Je laisse de côté les (1)actions qui sont au premier abord reconnues contraires au devoir, bien qu'à tel ou tel point de vue elles puissent être utiles; car pour ces actions jamais précisément la question ne se pose de savoir s'il est possible qu'elles aient eu lieu par devoir, puisqu'elles vont même contre le devoir. Je laisse également de côté les actions qui sont réellement (2) conformes au devoir, pour lesquelles les hommes n'ont aucune inclination immédiate, qu'ils n'en accomplissent pas moins cependant, parce qu'une autre inclination les y pousse. Car, dans ce cas, il est facile de distinguer si l'action conforme au devoir a eu lieu par devoir ou par vue intéressée. Il est bien plus malaisé de marquer cette distinction dès que l'action est conforme au devoir, et que par surcroît encore le sujet a pour elle (a) une inclination immédiate. Par exemple, il est sans doute conforme au devoir que le débitant n'aille pas surfaire le client inexpérimenté, et même c'est ce que ne fait jamais dans tout grand commerce le marchand avisé; il établit au contraire un prix fixe, le même pour tout le monde, si bien qu'un enfant achète chez lui à tout aussi bon compte que n'importe qui.
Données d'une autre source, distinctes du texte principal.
import Literature.NumberTheory.EllipticCurves.ZpExtensionGaloisTwistLocal
import Literature.NumberTheory.EllipticCurves.SelmerInftyTorsionPowKummerLiftProofs
import Literature.NumberTheory.GaloisRepresentations.ContinuousH1OrderTwo
import HarnessLib

/-!
# Local descent for the twisted module where the twist is locally invisible — in particular at the
# ARCHIMEDEAN places: every local class of `H¹((K_∞)_w, E)` coming from `H¹(K_∞, E[p^∞])` is the image
# of a level-`K` class of `H¹(Γ_{K_w}, E[p^J](χ_u))` (proofs only)

Topic `Literature/NumberTheory/EllipticCurves`; PROOFS file (theorems only; no definition, no named fact,
no instance; D-0026) on top of `ZpExtensionGaloisTwistLocal` (the local map `twistedTorsionToLocalH1` and
its square) and `SelmerInftyTorsionPowKummerLiftProofs` (Kummer lift at level `p^J`).

Greenberg (LNM 1716, §4 p. 109): «For archimedean `v`, one easily verifies that
`𝒫_E^{(v)}(F) ≅ 𝒫_E^{(v)}(F_∞)^Γ`.» In the twisted Poitou–Tate lifting (cell `bsd-2adic`,
HOME/t42/DESIGN-T42-ADDENDUM-16.md brick (γ_∞)) this is the statement that the local datum at a real place
can be prescribed at level `K`: for a completion `E = K_v` whose Galois group maps into `Gal(K̄/K_∞)` —
every ARCHIMEDEAN completion does, since `Γ_{K_w}` has order `≤ 2` and `Gal(K_∞/K) ≅ ℤ_p` is torsion-free
(`ZpExtension.resGal_mem_kerSubgroup_of_infinitePlace`) — and every class `c ∈ H¹(K_∞, E[p^∞])` killed by
`p^J`, there is a class `t ∈ H¹(Γ_E, E[p^J](χ_u))` with
`twistedTorsionToLocalH1 t = localResOver_E c` (`WeierstrassCurve.exists_twistedTorsionToLocalH1_eq_localResOver`;
archimedean form `…_infinitePlace`). Proof: lift `c` to `H¹(K_∞, E[p^J])` (Kummer, `p558517`'s
`exists_torsionPowToPrimaryH1Sub_eq`) and compose the lifted cocycle with `Γ_E → Gal(K̄/K_∞)`; the twist
is invisible on the image.

References: R. Greenberg, *Iwasawa theory for elliptic curves*, LNM 1716 (1999), §4 pp. 106–109, 124
[GreenbergLNM1716]; J.-P. Serre, *Galois Cohomology* (1997), I §2.4, II §1.1 [SerreGaloisCohomology1997].
-/

noncomputable section

open CategoryTheory Field
open scoped ContRepresentation

universe u

namespace Literature.NumberTheory.EllipticCurves.ZpExtension

open Literature.NumberTheory.GaloisRepresentations

variable {K : Type u} [Field K] {p : ℕ} [Fact p.Prime] (κ : ZpExtension K p)

/-- **An archimedean local Galois group maps into `Gal(K̄/K_∞)`**: for an infinite place `w` of `K` and
`σ ∈ Γ_{K_w}` (a group of order `≤ 2`, tree `natCard_absoluteGaloisGroup_completion_infinitePlace_le_two`),
`κ(σ|_{K̄}) = 0` since `2·κ(σ|_{K̄}) = κ(σ²|_{K̄}) = 0` in the torsion-free `ℤ_p`. (Every infinite place
splits completely in a `ℤ_p`-extension.) [cite: Washington1997, §13.1] -/
theorem resGal_mem_kerSubgroup_of_infinitePlace (w : NumberField.InfinitePlace K)
    (σ : absoluteGaloisGroup w.Completion) : resGal (K := K) w.Completion σ ∈ κ.kerSubgroup := by
  haveI := finite_absoluteGaloisGroup_completion_infinitePlace w
  have hσ : σ * σ = 1 :=
    mul_self_eq_one_of_natCard_le_two (natCard_absoluteGaloisGroup_completion_infinitePlace_le_two w) σ
  rw [ZpExtension.mem_kerSubgroup]
  have h2 : κ (resGal (K := K) w.Completion σ) * κ (resGal (K := K) w.Completion σ) = 1 := by
    rw [← map_mul, ← map_mul, hσ, map_one, map_one]
  apply Multiplicative.toAdd.injective
  rw [toAdd_one]
  have h3 : (κ (resGal (K := K) w.Completion σ)).toAdd + (κ (resGal (K := K) w.Completion σ)).toAdd = 0 := by
    rw [← toAdd_mul, h2, toAdd_one]
  exact add_self_eq_zero.mp h3

end Literature.NumberTheory.EllipticCurves.ZpExtension

namespace WeierstrassCurve

open Literature.NumberTheory.EllipticCurves Literature.NumberTheory.GaloisRepresentations

variable {K : Type u} [Field K] (W : WeierstrassCurve K) (p : ℕ) [Fact p.Prime]
  (κ : ZpExtension K p) (J : ℕ) (u : ℤ) (hu : (p : ℤ) ∣ u - 1)
  (E : Type u) [Field E] [Algebra K E]

/-- **Local descent where the twist is invisible.** Let `E` be a completion (any `K`-algebra that is a
field) whose absolute Galois group maps into `Gal(K̄/K_∞)` (`hE`). Then every class `c ∈ H¹(K_∞, E[p^∞])`
killed by `p^J` has its local restriction `localResOver_E c ∈ H¹(Γ_E ∩ ·, E(K̄_E))` in the image of the
level-`K` group `H¹(Γ_E, E[p^J](χ_u))` under `twistedTorsionToLocalH1`: lift `c = ι_*[g]` with `g` valued in
`E[p^J]` (Kummer) and take `t = [σ ↦ g(σ|_{K̄})]`, a cocycle for the twisted module because `χ_u` is trivial
on `Gal(K̄/K_∞)`. [cite: GreenbergLNM1716, §4 pp. 106–109] [cite: SerreGaloisCohomology1997, I §2.4] -/
theorem exists_twistedTorsionToLocalH1_eq_localResOver [W.IsElliptic]
    (hdiv : W.zsmul_geomPoints_surjective)
    (hE : ∀ σ : absoluteGaloisGroup E, resGal (K := K) E σ ∈ κ.kerSubgroup)
    (c : W.subgroupH1 p κ.kerSubgroup) (hc : p ^ J • c = 0) :
    ∃ t : galoisCohomology ((W.twistedTorsionGaloisModule p κ J u hu).restrictField E) 1,
      W.twistedTorsionToLocalH1 p κ J u hu E t = W.localResOver p κ.kerSubgroup E c := by
  obtain ⟨y, rfl⟩ := W.exists_torsionPowToPrimaryH1Sub_eq p κ.kerSubgroup J hdiv hc
  obtain ⟨g, rfl⟩ := oneCocycleClass_surjective _ y
  -- the cocycle `σ ↦ g(σ|_{K̄})` for the twisted module restricted to `Γ_E`
  let r : absoluteGaloisGroup E → κ.kerSubgroup := fun σ ↦ ⟨resGal (K := K) E σ, hE σ⟩
  have hr : Continuous r := (resGal (K := K) E).continuous.subtype_mk _
  have hrmul : ∀ σ τ, r (σ * τ) = r σ * r τ := fun σ τ ↦ Subtype.ext (map_mul _ σ τ)
  let ξ : contOneCocycles ((W.twistedTorsionGaloisModule p κ J u hu).restrictField E).toTopRep :=
    ⟨⟨fun σ ↦ g.1 (r σ), g.1.continuous.comp hr⟩, fun σ τ ↦ by
      change g.1 (r (σ * τ)) = g.1 (r σ) +
        W.twistedTorsionGaloisModule p κ J u hu (resGal (K := K) E σ) (g.1 (r τ))
      rw [hrmul, g.2 (r σ) (r τ),
        ZpExtension.galoisTwist_apply_of_mem_kerSubgroup _ _ _ _ _ _ (hE σ),
        torsionGaloisModule_apply_apply]
      rfl⟩
  refine ⟨oneCocycleClass _ ξ, ?_⟩
  rw [twistedTorsionToLocalH1_oneCocycleClass, resH1Hom_inclusion_oneCocycleClass,
    localResOver_kerSubgroup_oneCocycleClass]
  congr 1

/-- **The archimedean case (Greenberg p. 109: «for archimedean `v` one easily verifies
`𝒫^{(v)}(F) ≅ 𝒫^{(v)}(F_∞)^Γ`»).** For an infinite place `w` of a number field `K` and every class
`c ∈ H¹(K_∞, E[p^∞])` killed by `p^J`, there is `t ∈ H¹(Γ_{K_w}, E[p^J](χ_u))` with
`twistedTorsionToLocalH1 t = localResOver_w c` — the local datum at `w` of the generic lifting `LIFT₁`
(`Summits/…/ByReductionTypeAtTwoMultTransportTwistedDescentSingle.lean`) can be prescribed at level `K`.
[cite: GreenbergLNM1716, §4 pp. 106–109] -/
theorem exists_twistedTorsionToLocalH1_eq_localResOver_infinitePlace [NumberField K] [W.IsElliptic]
    (hdiv : W.zsmul_geomPoints_surjective) (w : NumberField.InfinitePlace K)
    (c : W.subgroupH1 p κ.kerSubgroup) (hc : p ^ J • c = 0) :
    ∃ t : galoisCohomology ((W.twistedTorsionGaloisModule p κ J u hu).restrictField w.Completion) 1,
      W.twistedTorsionToLocalH1 p κ J u hu w.Completion t =
        W.localResOver p κ.kerSubgroup w.Completion c :=
  W.exists_twistedTorsionToLocalH1_eq_localResOver p κ J u hu w.Completion hdiv
    (κ.resGal_mem_kerSubgroup_of_infinitePlace w) c hc

end WeierstrassCurve

end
On est donc loyalement servi; mais ce n'est pas à beaucoup près suffisant pour qu'on en retire cette conviction que le marchand s'est ainsi conduit par devoir et par des principes de probité; son intérêt l'exigeait, et l'on ne peut pas supposer ici qu'il dût avoir encore par surcroît pour ses clients une inclination immédiate de façon à ne faire, par affection pour eux en quelque sorte, de prix plus avantageux à l'un qu'à l'autre. Voilà donc une action qui était accomplie, non par devoir, ni par inclination immédiate, mais seulement dans (b) une intention intéressée.
(3) Au contraire, conserver sa vie est un devoir, et c'est en outre une chose pour laquelle (a) chacun a encore une inclination immédiate. Or c'est pour cela que la sollicitude souvent inquiète que la plupart des hommes y apportent n'en est pas moins dépourvue de toute valeur intrinsèque et que leur maxime n'a aucun prix moral. Ils conservent la vie conformément au devoir sans doute, mais non par devoir. En revanche, que des contrariétés et un chagrin sans espoir aient enlevé à un homme tout goût de vivre, si le malheureux, à l'âme forte, est plus indigné de son sort qu'il n'est découragé ou abattu, s'il désire la mort et cependant conserve la vie sans l'aimer, non par inclination ni par crainte, mais (b) par devoir, alors sa maxime a une valeur morale.
Kant, Fondements de la métaphysique des mœurs(1785) trad. V. Delbos, Delagrave, 1965, pp. 94-96.